The Heat Is on for Shanghai's Ambulance Workers
Seasoned Shanghai residents know that calling for an ambulance can be a gamble.
Waiting times vary from minutes to hours, and patients have no guarantee that making that emergency phone call will be more effective in the long run than finding their own way to the hospital.
On paper, Shanghai residents actually have it better than most: The city runs at least one mobile medical unit with three trained staff for every 40,000 people, while the national standard is one ambulance for every 50,000 people.
Yet 26-year-old ambulance doctor Xiao Liu, who works for the Shanghai Medical Emergency Center, told Sixth Tone that the city’s regular summer temperatures of 38 degrees Celsius will be a severe test for him and his colleagues in the coming weeks.
Extreme temperatures prompt medical emergencies. In the summer of 2014, the continuous heat led to a significant rise in patients suffering from cardiovascular diseases, respiratory failure, and heat strokes. The center said they had to cope with more than 1,100 emergency calls a day in July that year.
“Things were similar in the summer of last year,” said an official from the center surnamed Zhang. “On an average day, the minimum number of call-outs is around 600,” he told Sixth Tone. “In summer and winter, the peak numbers are over 1,200.”

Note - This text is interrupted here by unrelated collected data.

/-- **The pointwise lemma for the cut pressure.** For `c > 0`, `Z_max ≥ 0`, `κ ≥ 0`, `ϑ > 0`, a function `g`
with `|g r| ≤ Z_max` (`r ≥ 0`) and `|g r − g c| ≤ κ` whenever `|r − c| < ϑ`, and box data `r ≥ 0`, `m`, `E` with
`‖m‖² ≤ 2 r E`: `|r θ̂(r,m,E) g(r) − c θ̂(c, cu, E(c,u,θ)) g(c)| ≤ L (|r − c| + ‖m − cu‖ + |E − E(c,u,θ)|) + |cθ| κ`
with an explicit `L = L(c, θ, u, Z_max, ϑ) ≥ 0` (`c θ̂(c, cu, E(c,u,θ)) = cθ`; `|g r − g c| ≤ κ + (2Z_max/ϑ)|r − c|`;
`E5_abs_boxq_sub_le` for `r > 0`, and `|cθ g(c)| ≤ Z_max|θ| |0 − c|` for the empty box `r = 0`). [folklore] -/
theorem E5_abs_cutPressure_sub_le {c θ Zmax κ ϑ : ℝ} {u : V3} {g : ℝ → ℝ} (hc : 0 < c) (hZ0 : 0 ≤ Zmax)
    (hκ : 0 ≤ κ) (hϑ : 0 < ϑ) (hgb : ∀ r, 0 ≤ r → |g r| ≤ Zmax) (hgc : ∀ r, |r - c| < ϑ → |g r - g c| ≤ κ)
    {r E : ℝ} {m : V3} (hr : 0 ≤ r) (hmE : ‖m‖ ^ 2 ≤ 2 * r * E) :
    |r * (2 / 3 * (E / r - ‖m‖ ^ 2 / (2 * r ^ 2))) * g r -
        c * (2 / 3 * (totalEnergyDensity c u θ / c - ‖c • u‖ ^ 2 / (2 * c ^ 2))) * g c| ≤
      Zmax * ((2 + (1 + 2 * ‖u‖ + 2 * |4 * totalEnergyDensity c u θ + 2 * c * ‖u‖ ^ 2| / c) * (1 + ‖u‖) +
          ‖u‖ ^ 2 + 2 * |4 * totalEnergyDensity c u θ + 2 * c * ‖u‖ ^ 2| / c) + 2 * |c * θ| / ϑ + |θ|) *
        (|r - c| + ‖m - c • u‖ + |E - totalEnergyDensity c u θ|) + |c * θ| * κ := by
  set L₁ : ℝ := 2 + (1 + 2 * ‖u‖ + 2 * |4 * totalEnergyDensity c u θ + 2 * c * ‖u‖ ^ 2| / c) * (1 + ‖u‖) +
    ‖u‖ ^ 2 + 2 * |4 * totalEnergyDensity c u θ + 2 * c * ‖u‖ ^ 2| / c with hL₁
  have hL₁0 : 0 ≤ L₁ := by positivity
  have hq0 : c * (2 / 3 * (totalEnergyDensity c u θ / c - ‖c • u‖ ^ 2 / (2 * c ^ 2))) = c * θ := by
    rw [totalEnergyDensity, norm_smul, mul_pow, Real.norm_eq_abs, sq_abs]
    field_simp
    ring
  rw [hq0]
  rcases hr.eq_or_lt with h0 | hpos
  · -- empty box: `r = 0`
    subst h0
    set S : ℝ := |0 - c| + ‖m - c • u‖ + |E - totalEnergyDensity c u θ| with hS
    have hcS : c ≤ S := by
      rw [hS, zero_sub, abs_neg, abs_of_pos hc]
      linarith [norm_nonneg (m - c • u), abs_nonneg (E - totalEnergyDensity c u θ)]
    have hS0 : 0 ≤ S := hc.le.trans hcS
    have e1 : 0 ≤ Zmax * (L₁ + 2 * |c * θ| / ϑ) * S := by positivity
    have e2 : 0 ≤ |c * θ| * κ := by positivity
    calc |0 * (2 / 3 * (E / 0 - ‖m‖ ^ 2 / (2 * 0 ^ 2))) * g 0 - c * θ * g c| = |c * θ| * |g c| := by
          rw [zero_mul, zero_mul, zero_sub, abs_neg, abs_mul]
      _ ≤ |c * θ| * Zmax := mul_le_mul_of_nonneg_left (hgb c hc.le) (abs_nonneg _)
      _ = Zmax * |θ| * c := by rw [abs_mul, abs_of_pos hc]; ring
      _ ≤ Zmax * |θ| * S := mul_le_mul_of_nonneg_left hcS (by positivity)
      _ ≤ Zmax * (L₁ + 2 * |c * θ| / ϑ + |θ|) * S + |c * θ| * κ := by linarith
  · -- occupied box: `r > 0`
    set S : ℝ := |r - c| + ‖m - c • u‖ + |E - totalEnergyDensity c u θ| with hS
    have hS0 : 0 ≤ S := by positivity
    have hδrS : |r - c| ≤ S := by
      rw [hS]; linarith [norm_nonneg (m - c • u), abs_nonneg (E - totalEnergyDensity c u θ)]
    have hq : |r * (2 / 3 * (E / r - ‖m‖ ^ 2 / (2 * r ^ 2))) - c * θ| ≤ L₁ * S :=
      E5_abs_boxq_sub_le (θ := θ) (u := u) hpos hc hmE
    have hgr : |g r| ≤ Zmax := hgb r hr
    have hgd : |g r - g c| ≤ κ + 2 * Zmax / ϑ * |r - c| := by
      by_cases h : |r - c| < ϑ
      · have h1 := hgc r h
        have h2 : 0 ≤ 2 * Zmax / ϑ * |r - c| := by positivity
        linarith
      · have h' : ϑ ≤ |r - c| := not_lt.mp h
        have h1 : |g r - g c| ≤ 2 * Zmax := (abs_sub _ _).trans (by linarith [hgb c hc.le])
        have h2 : 2 * Zmax ≤ 2 * Zmax / ϑ * |r - c| := by
          rw [div_mul_eq_mul_div, le_div_iff₀ hϑ]
          exact mul_le_mul_of_nonneg_left h' (by positivity)
        linarith
    have key : |c * θ| * (2 * Zmax / ϑ * |r - c|) ≤ Zmax * (2 * |c * θ| / ϑ) * S :=
      calc |c * θ| * (2 * Zmax / ϑ * |r - c|) = Zmax * (2 * |c * θ| / ϑ) * |r - c| := by ring
        _ ≤ Zmax * (2 * |c * θ| / ϑ) * S := mul_le_mul_of_nonneg_left hδrS (by positivity)
    have key2 : 0 ≤ Zmax * |θ| * S := by positivity
    calc |r * (2 / 3 * (E / r - ‖m‖ ^ 2 / (2 * r ^ 2))) * g r - c * θ * g c|
        = |(r * (2 / 3 * (E / r - ‖m‖ ^ 2 / (2 * r ^ 2))) - c * θ) * g r + c * θ * (g r - g c)| := by ring_nf
      _ ≤ |(r * (2 / 3 * (E / r - ‖m‖ ^ 2 / (2 * r ^ 2))) - c * θ) * g r| + |c * θ * (g r - g c)| :=
          abs_add_le _ _
      _ = |r * (2 / 3 * (E / r - ‖m‖ ^ 2 / (2 * r ^ 2))) - c * θ| * |g r| + |c * θ| * |g r - g c| := by
          rw [abs_mul, abs_mul]
      _ ≤ L₁ * S * Zmax + |c * θ| * (κ + 2 * Zmax / ϑ * |r - c|) :=
          add_le_add (mul_le_mul hq hgr (abs_nonneg _) (by positivity)) (mul_le_mul_of_nonneg_left hgd (abs_nonneg _))
      _ ≤ Zmax * (L₁ + 2 * |c * θ| / ϑ + |θ|) * S + |c * θ| * κ := by linarith

/-! ### (B) The cut compressibility factor `r ↦ Z(min(rσ³, η₁))` -/

/-- `|Z(min(rσ³, η₁))| ≤ Z_max` for `r ≥ 0` (`σ, η₁ ≥ 0`: the argument lies in `[0, η₁]`). [folklore] -/
theorem E5_abs_cutZ_le {σ η₁ Zmax : ℝ} (hσ : 0 ≤ σ) (hη₁ : 0 ≤ η₁)
    (hZ : ∀ η ∈ Icc 0 η₁, |hsCompressibility η| ≤ Zmax) (r : ℝ) (hr : 0 ≤ r) :
    |hsCompressibility (min (r * σ ^ 3) η₁)| ≤ Zmax :=
  hZ _ ⟨le_min (mul_nonneg hr (pow_nonneg hσ 3)) hη₁, min_le_right _ _⟩

/-- **Continuity of the cut compressibility at `c₀ > 0`**: if `Z` is continuous on `[0, η₁]` then for every
`κ > 0` there is `ϑ > 0` with `|Z(min(rσ³,η₁)) − Z(min(c₀σ³,η₁))| ≤ κ` whenever `|r − c₀| < ϑ` (the map
`r ↦ min(rσ³, η₁)` is continuous and sends `[0, ∞)` into `[0, η₁]`, a neighbourhood statement at `c₀ > 0`). [folklore] -/
theorem E5_cutZ_modulus {σ η₁ c₀ κ : ℝ} (hσ : 0 ≤ σ) (hη₁ : 0 ≤ η₁) (hc₀ : 0 < c₀)
    (hZc : ContinuousOn hsCompressibility (Icc 0 η₁)) (hκ : 0 < κ) :
    ∃ ϑ : ℝ, 0 < ϑ ∧ ∀ r, |r - c₀| < ϑ →
      |hsCompressibility (min (r * σ ^ 3) η₁) - hsCompressibility (min (c₀ * σ ^ 3) η₁)| ≤ κ := by
  have hφ : Continuous fun r : ℝ => min (r * σ ^ 3) η₁ := (continuous_id.mul continuous_const).min continuous_const
  have hmaps : MapsTo (fun r : ℝ => min (r * σ ^ 3) η₁) (Ici 0) (Icc 0 η₁) := fun r hr =>
    ⟨le_min (mul_nonneg hr (pow_nonneg hσ 3)) hη₁, min_le_right _ _⟩
  have hg : ContinuousOn (fun r => hsCompressibility (min (r * σ ^ 3) η₁)) (Ici 0) :=
    hZc.comp hφ.continuousOn hmaps
  have hga : ContinuousAt (fun r => hsCompressibility (min (r * σ ^ 3) η₁)) c₀ :=
    hg.continuousAt (Ici_mem_nhds hc₀)
  obtain ⟨ϑ, hϑ, h⟩ := Metric.continuousAt_iff.1 hga κ hκ
  refine ⟨ϑ, hϑ, fun r hr => ?_⟩
  have h' := h (x := r) (by rwa [Real.dist_eq])
  rw [Real.dist_eq] at h'
  exact h'.le

/-! ### Box fields at a frozen configuration -/

/-- At a frozen configuration, for a weight `χ ≥ 0`: `0 ≤ ρ̂`, `0 ≤ Ê`, Cauchy–Schwarz `‖m̂‖² ≤ 2ρ̂Ê` and
`|ρ̂θ̂| ≤ ⅔Ê` (`DeviatoricStressClosure`, freed from the translate form of the weight). [folklore] -/
theorem E5_box_facts {n : ℕ} (c : Config n (Fin 3) T3) (x : T3) {χ : T3 → ℝ} (hχ : ∀ y, 0 ≤ χ y) :
    0 ≤ empiricalDensityField c χ ∧ 0 ≤ empiricalEnergyField c χ ∧
      ‖empiricalMomentumField c χ‖ ^ 2 ≤ 2 * empiricalDensityField c χ * empiricalEnergyField c χ ∧
      |empiricalDensityField c χ * (2 / 3 * (empiricalEnergyField c χ / empiricalDensityField c χ -
        ‖empiricalMomentumField c χ‖ ^ 2 / (2 * empiricalDensityField c χ ^ 2)))| ≤
        2 / 3 * empiricalEnergyField c χ := by
  have hR : empiricalDensityField c χ = empiricalDensityField c (fun y => (fun u => χ (x - u)) (x - y)) := by
    rw [← FluxClosureK.weight_eq_translate χ x]
  have hMv : empiricalMomentumField c χ = empiricalMomentumField c (fun y => (fun u => χ (x - u)) (x - y)) := by
    rw [← FluxClosureK.weight_eq_translate χ x]
  have hEn : empiricalEnergyField c χ = empiricalEnergyField c (fun y => (fun u => χ (x - u)) (x - y)) := by
    rw [← FluxClosureK.weight_eq_translate χ x]
  obtain ⟨hR0, hEn0, -, h2⟩ :=
    DeviatoricStressClosure.abs_reynolds_le_and_abs_pressure_le c x (k := fun u => χ (x - u)) (fun y => hχ _) hR hMv hEn
  exact ⟨hR0, hEn0,
    DeviatoricStressClosure.norm_sq_momentum_le c x (k := fun u => χ (x - u)) (fun y => hχ _) hR hMv hEn, h2⟩

/-! ### Measurability along the flow -/

/-- For a jointly measurable `F(z, x) ≥ 0` and a fixed time `t`, `z ↦ ∫⁻ₓ F(Φ_t z, x)` is measurable
(`Φ_t` is measurable; Tonelli measurability). [folklore] -/
theorem E5_measurable_lintegral_comp_flow {n : ℕ} {ε : ℝ} (Φ : HardSphereFlow (Torus.geometry (Fin 3)) ε n)
    {F : Config n (Fin 3) T3 × T3 → ℝ≥0∞} (hF : Measurable F) (t : ℝ) :
    Measurable fun z : Config n (Fin 3) T3 => ∫⁻ x, F (Φ.flow t z, x) :=
  (hF.comp (((Φ.measurable_flow t).comp measurable_fst).prodMk measurable_snd)).lintegral_prod_right'

/-- For a jointly measurable `F(z, x) ≥ 0`, a law `μ` carried by the good set and an s-finite `ν` on `ℝ`,
`(z, t) ↦ ∫⁻ₓ F(Φ_t z, x)` is a.e.-measurable for `μ ⊗ ν` (the flow is jointly measurable on `good × ℝ`,
`HardSphereFlow.measurable_flow_prod_torus`; `μ ⊗ ν` is carried by `good × ℝ`). [folklore] -/
theorem E5_aemeasurable_lintegral_comp_flow_prod {n : ℕ} {ε : ℝ}
    (Φ : HardSphereFlow (Torus.geometry (Fin 3)) ε n) {F : Config n (Fin 3) T3 × T3 → ℝ≥0∞} (hF : Measurable F)
    {μ : Measure (Config n (Fin 3) T3)} [SFinite μ] (hμ : μ Φ.goodᶜ = 0) (ν : Measure ℝ) [SFinite ν] :
    AEMeasurable (fun p : Config n (Fin 3) T3 × ℝ => ∫⁻ x, F (Φ.flow p.2 p.1, x)) (μ.prod ν) := by
  set s : Set (Config n (Fin 3) T3 × ℝ) := Prod.fst ⁻¹' Φ.good with hs_def
  have hs : MeasurableSet s := measurable_fst Φ.measurableSet_good
  have h1 : Measurable fun q : (Φ.good × ℝ) × T3 => F (Φ.flow q.1.2 (q.1.1 : Config n (Fin 3) T3), q.2) :=
    hF.comp ((Φ.measurable_flow_prod_torus.comp measurable_fst).prodMk measurable_snd)
  have h2 : Measurable fun q : Φ.good × ℝ => ∫⁻ x, F (Φ.flow q.2 (q.1 : Config n (Fin 3) T3), x) :=
    h1.lintegral_prod_right'
  have h3 : Measurable fun p : s => ∫⁻ x, F (Φ.flow (p : Config n (Fin 3) T3 × ℝ).2 (p : Config n (Fin 3) T3 × ℝ).1, x) :=
    h2.comp (((measurable_fst.comp measurable_subtype_coe).subtype_mk (h := fun p : s => p.2)).prodMk
      (measurable_snd.comp measurable_subtype_coe))
  have hae : ∀ᵐ p ∂(μ.prod ν), p ∈ s := by
    rw [ae_iff]
    have : {p : Config n (Fin 3) T3 × ℝ | ¬p ∈ s} = Φ.goodᶜ ×ˢ (univ : Set ℝ) := by
      ext p
      simp [hs_def]
    rw [this, Measure.prod_prod, hμ, zero_mul]
  have h4 := aemeasurable_restrict_of_measurable_subtype (μ := μ.prod ν)
    (f := fun p : Config n (Fin 3) T3 × ℝ => ∫⁻ x, F (Φ.flow p.2 p.1, x)) hs h3
  rwa [Measure.restrict_eq_self_of_ae_mem hae] at h4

While the need for more help is there, the center is having difficulty recruiting enough personnel to keep the fleet of more than 600 vehicles fully staffed. “We have at most 130 vehicles running on the streets at one time,” Zhang said.
Ambulance staff typically work 12-hour shifts during the day or night, but in practice their days can be longer.
“You have to go out for a mission even if there are only a few minutes to go before it’s time to get off work,” said Xiao Liu, who added that his personal record was picking up 16 patients during a single shift. “The peak days normally fall on extreme weather days and on weekdays when young people are working outside and there’s no company for their elderly family members.”
On the website of the Shanghai Medical Emergency Center are a couple of recruitment advertisements that are never removed.
According to Zhang, his team has been looking for medical staff for ambulances for years.
“It’s always easy to buy the vehicles,” he said. “The tough part is to ensure that there are sufficient medical professionals working on them.”
Despite its continuous efforts in recruiting, the center lost 166 employees between 2011 and 2015, and hired just 121 new staff.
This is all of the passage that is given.